» WHAT YOU SHOULD DO: Of the lines in the data below, write out exactly those from the one holding "it flows globally;" through the one holding "(4.8) on the two-shell", both included.

» DATA RECORDS:
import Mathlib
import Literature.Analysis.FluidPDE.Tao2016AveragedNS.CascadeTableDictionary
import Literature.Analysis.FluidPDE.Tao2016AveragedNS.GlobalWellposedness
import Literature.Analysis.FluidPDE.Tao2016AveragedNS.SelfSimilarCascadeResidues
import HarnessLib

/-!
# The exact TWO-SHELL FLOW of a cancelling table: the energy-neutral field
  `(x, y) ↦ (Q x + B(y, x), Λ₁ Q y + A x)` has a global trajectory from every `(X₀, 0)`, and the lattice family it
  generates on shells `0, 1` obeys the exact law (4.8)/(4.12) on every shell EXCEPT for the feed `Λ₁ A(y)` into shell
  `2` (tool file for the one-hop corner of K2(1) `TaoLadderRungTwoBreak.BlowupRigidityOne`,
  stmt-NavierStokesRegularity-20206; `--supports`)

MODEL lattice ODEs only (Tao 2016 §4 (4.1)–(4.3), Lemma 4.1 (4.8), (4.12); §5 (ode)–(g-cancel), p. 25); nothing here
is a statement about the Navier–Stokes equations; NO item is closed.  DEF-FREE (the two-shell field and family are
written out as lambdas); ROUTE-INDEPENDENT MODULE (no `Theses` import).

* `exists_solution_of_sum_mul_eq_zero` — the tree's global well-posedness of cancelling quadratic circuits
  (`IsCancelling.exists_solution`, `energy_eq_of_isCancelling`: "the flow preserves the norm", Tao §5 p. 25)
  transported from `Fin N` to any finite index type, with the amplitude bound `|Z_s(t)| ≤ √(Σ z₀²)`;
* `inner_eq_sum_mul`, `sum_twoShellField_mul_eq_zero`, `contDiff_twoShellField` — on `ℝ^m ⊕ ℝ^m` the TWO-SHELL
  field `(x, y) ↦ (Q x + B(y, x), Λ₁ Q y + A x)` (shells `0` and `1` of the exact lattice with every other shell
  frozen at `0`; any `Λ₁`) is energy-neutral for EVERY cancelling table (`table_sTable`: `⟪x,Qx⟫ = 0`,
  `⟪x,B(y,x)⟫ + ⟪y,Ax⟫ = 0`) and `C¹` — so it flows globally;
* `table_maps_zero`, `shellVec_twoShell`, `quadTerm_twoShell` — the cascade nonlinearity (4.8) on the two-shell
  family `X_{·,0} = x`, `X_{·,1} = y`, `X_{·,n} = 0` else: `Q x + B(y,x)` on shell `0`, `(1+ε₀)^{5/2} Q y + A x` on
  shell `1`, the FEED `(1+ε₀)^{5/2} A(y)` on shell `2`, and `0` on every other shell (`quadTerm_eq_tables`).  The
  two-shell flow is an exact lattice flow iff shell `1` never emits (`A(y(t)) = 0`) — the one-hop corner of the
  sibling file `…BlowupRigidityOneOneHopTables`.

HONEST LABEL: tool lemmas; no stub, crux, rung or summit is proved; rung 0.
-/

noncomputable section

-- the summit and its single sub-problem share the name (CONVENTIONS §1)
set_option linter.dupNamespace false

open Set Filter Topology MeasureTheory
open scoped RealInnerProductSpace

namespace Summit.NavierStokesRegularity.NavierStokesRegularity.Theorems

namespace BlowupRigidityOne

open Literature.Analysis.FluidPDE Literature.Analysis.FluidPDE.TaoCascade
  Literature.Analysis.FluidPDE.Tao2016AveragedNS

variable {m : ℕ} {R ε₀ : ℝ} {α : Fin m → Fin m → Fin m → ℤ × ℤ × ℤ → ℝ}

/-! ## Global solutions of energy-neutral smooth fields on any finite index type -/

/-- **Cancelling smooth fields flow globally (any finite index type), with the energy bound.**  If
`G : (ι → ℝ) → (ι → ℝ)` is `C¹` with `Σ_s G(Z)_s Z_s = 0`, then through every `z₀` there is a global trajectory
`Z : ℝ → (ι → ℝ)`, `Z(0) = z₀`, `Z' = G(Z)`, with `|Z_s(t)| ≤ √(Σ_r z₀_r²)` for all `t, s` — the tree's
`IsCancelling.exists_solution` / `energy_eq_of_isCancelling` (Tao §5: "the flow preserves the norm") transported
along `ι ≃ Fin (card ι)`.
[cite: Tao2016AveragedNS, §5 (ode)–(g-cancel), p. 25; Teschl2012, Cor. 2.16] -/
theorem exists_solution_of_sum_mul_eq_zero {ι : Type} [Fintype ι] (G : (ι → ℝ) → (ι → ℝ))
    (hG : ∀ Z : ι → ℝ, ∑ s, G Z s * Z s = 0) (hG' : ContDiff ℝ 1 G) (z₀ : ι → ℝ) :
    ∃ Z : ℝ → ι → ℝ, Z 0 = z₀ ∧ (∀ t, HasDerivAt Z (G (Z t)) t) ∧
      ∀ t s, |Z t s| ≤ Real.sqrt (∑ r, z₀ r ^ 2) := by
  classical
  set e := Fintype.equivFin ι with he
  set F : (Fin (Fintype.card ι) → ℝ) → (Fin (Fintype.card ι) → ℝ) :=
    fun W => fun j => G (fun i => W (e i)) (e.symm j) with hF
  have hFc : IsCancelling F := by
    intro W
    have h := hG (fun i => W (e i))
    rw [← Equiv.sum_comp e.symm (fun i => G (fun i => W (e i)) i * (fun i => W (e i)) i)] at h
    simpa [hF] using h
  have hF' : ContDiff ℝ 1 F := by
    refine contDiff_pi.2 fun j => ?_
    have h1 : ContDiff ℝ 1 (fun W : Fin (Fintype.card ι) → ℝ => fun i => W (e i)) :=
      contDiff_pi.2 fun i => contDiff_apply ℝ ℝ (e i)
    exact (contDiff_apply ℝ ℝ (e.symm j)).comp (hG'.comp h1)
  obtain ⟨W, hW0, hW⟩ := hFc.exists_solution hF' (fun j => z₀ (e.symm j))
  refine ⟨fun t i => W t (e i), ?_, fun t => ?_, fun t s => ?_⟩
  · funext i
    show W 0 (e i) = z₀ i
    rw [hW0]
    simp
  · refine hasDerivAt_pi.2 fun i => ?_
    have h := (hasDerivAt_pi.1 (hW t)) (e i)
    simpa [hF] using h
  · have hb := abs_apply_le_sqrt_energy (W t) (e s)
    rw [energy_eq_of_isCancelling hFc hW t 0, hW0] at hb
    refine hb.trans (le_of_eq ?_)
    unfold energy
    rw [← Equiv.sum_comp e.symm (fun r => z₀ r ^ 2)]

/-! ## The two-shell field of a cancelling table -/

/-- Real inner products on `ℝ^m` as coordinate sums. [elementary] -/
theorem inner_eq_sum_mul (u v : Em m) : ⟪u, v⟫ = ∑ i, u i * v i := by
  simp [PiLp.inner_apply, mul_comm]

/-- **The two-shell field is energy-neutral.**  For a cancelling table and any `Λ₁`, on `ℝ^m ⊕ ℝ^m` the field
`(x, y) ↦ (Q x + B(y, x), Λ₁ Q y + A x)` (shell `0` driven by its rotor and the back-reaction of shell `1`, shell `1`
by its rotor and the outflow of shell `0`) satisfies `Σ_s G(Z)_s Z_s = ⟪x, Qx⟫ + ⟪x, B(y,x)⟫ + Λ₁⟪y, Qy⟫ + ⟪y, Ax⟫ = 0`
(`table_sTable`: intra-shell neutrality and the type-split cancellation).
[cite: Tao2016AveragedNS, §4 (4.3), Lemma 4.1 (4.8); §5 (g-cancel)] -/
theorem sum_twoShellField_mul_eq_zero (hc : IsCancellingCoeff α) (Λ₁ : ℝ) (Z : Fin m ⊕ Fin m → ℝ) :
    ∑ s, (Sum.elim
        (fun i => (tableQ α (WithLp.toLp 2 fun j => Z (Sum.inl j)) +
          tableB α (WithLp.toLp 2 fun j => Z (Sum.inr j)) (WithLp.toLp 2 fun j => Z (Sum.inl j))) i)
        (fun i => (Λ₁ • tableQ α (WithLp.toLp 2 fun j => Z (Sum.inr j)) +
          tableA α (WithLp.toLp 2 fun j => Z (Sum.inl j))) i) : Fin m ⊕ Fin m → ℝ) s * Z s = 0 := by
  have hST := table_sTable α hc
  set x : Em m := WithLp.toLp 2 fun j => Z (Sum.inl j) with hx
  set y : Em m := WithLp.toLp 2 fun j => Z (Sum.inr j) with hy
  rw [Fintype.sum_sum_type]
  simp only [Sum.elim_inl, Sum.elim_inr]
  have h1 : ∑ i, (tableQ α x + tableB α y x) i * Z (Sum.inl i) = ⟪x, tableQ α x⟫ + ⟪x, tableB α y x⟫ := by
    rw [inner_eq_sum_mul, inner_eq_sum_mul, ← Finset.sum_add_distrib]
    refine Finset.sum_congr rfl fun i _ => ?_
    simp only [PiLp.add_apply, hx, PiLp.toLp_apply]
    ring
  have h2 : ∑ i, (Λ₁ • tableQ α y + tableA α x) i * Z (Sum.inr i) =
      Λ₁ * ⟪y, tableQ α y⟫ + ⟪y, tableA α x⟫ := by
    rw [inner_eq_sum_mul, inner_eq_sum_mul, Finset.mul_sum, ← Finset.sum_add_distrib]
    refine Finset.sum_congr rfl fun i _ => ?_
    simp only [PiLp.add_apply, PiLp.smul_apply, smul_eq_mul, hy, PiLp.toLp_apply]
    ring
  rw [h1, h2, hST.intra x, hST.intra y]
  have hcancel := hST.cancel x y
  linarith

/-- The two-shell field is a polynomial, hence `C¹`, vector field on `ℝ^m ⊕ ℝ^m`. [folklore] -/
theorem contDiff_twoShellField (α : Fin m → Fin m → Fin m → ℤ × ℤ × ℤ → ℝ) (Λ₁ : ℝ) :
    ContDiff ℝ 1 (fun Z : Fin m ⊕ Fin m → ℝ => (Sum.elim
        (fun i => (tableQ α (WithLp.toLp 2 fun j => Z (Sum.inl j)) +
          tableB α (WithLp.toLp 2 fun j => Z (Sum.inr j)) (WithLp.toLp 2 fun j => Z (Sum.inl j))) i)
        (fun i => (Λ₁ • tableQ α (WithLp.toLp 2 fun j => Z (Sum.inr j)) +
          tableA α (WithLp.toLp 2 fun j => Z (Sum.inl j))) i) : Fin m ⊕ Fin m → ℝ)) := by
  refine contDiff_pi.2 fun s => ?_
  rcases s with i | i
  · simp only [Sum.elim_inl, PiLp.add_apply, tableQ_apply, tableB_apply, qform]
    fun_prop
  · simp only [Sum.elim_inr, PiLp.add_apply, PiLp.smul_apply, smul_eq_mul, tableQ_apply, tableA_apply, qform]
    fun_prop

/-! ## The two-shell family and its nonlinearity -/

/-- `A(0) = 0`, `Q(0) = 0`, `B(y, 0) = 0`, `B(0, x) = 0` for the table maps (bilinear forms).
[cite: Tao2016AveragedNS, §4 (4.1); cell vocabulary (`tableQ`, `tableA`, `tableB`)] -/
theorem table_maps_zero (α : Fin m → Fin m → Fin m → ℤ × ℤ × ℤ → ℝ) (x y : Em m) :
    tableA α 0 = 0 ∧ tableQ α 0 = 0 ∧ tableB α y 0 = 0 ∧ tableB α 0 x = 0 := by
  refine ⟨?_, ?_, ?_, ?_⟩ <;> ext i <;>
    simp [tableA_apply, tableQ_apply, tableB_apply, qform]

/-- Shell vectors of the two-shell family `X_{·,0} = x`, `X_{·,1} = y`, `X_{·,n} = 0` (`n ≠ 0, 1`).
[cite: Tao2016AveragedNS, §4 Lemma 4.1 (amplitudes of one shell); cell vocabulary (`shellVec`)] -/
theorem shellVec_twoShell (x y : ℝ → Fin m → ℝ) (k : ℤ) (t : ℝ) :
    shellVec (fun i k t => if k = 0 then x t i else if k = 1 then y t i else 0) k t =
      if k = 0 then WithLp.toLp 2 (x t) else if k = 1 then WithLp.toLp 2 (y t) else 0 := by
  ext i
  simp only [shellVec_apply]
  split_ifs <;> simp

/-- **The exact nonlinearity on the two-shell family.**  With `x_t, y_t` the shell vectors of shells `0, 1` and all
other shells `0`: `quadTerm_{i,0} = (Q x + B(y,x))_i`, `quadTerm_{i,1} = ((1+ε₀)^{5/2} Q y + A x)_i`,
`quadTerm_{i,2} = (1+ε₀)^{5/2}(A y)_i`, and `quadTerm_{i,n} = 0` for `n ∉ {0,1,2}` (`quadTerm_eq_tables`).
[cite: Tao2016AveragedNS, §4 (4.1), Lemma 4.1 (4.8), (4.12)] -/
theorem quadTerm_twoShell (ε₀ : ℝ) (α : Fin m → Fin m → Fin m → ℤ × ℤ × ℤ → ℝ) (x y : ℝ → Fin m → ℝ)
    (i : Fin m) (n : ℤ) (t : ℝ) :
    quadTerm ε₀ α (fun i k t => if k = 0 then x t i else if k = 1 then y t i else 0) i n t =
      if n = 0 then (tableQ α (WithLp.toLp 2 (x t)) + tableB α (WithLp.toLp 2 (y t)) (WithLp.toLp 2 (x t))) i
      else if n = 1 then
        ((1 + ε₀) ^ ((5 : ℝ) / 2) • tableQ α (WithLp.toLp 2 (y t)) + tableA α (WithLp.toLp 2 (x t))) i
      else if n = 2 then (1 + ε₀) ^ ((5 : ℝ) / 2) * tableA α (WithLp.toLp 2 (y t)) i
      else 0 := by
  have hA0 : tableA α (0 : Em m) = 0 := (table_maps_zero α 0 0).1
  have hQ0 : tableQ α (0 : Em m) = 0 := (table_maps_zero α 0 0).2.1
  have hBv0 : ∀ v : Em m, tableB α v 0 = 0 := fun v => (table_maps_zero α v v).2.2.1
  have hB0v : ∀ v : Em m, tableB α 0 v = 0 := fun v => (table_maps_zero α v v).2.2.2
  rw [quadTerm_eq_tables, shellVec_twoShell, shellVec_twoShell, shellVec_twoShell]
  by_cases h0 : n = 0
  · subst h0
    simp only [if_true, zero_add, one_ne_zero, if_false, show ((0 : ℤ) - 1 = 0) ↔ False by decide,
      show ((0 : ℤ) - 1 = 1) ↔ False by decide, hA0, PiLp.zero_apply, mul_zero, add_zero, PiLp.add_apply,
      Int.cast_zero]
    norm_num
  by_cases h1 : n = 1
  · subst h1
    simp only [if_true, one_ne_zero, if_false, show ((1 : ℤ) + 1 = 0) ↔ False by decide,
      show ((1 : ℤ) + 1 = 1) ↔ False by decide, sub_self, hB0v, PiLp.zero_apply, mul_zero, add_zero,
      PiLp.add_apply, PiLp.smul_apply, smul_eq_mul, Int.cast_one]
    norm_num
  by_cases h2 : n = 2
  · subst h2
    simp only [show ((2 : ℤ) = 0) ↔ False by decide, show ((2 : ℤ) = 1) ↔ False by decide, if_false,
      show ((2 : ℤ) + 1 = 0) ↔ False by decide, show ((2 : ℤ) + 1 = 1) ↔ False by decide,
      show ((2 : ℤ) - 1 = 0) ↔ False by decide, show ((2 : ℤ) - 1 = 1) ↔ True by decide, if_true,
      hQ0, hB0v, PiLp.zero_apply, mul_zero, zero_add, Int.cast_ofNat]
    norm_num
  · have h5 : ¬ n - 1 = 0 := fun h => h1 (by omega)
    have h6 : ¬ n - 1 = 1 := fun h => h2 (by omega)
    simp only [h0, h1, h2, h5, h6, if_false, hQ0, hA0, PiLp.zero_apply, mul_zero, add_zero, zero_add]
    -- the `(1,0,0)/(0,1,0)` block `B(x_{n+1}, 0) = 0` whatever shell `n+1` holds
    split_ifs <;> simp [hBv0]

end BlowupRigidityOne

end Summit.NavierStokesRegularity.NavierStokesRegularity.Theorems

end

» RESPONSE TO THIS TASK:
  `⟪x,B(y,x)⟫ + ⟪y,Ax⟫ = 0`) and `C¹` — so it flows globally;
* `table_maps_zero`, `shellVec_twoShell`, `quadTerm_twoShell` — the cascade nonlinearity (4.8) on the two-shell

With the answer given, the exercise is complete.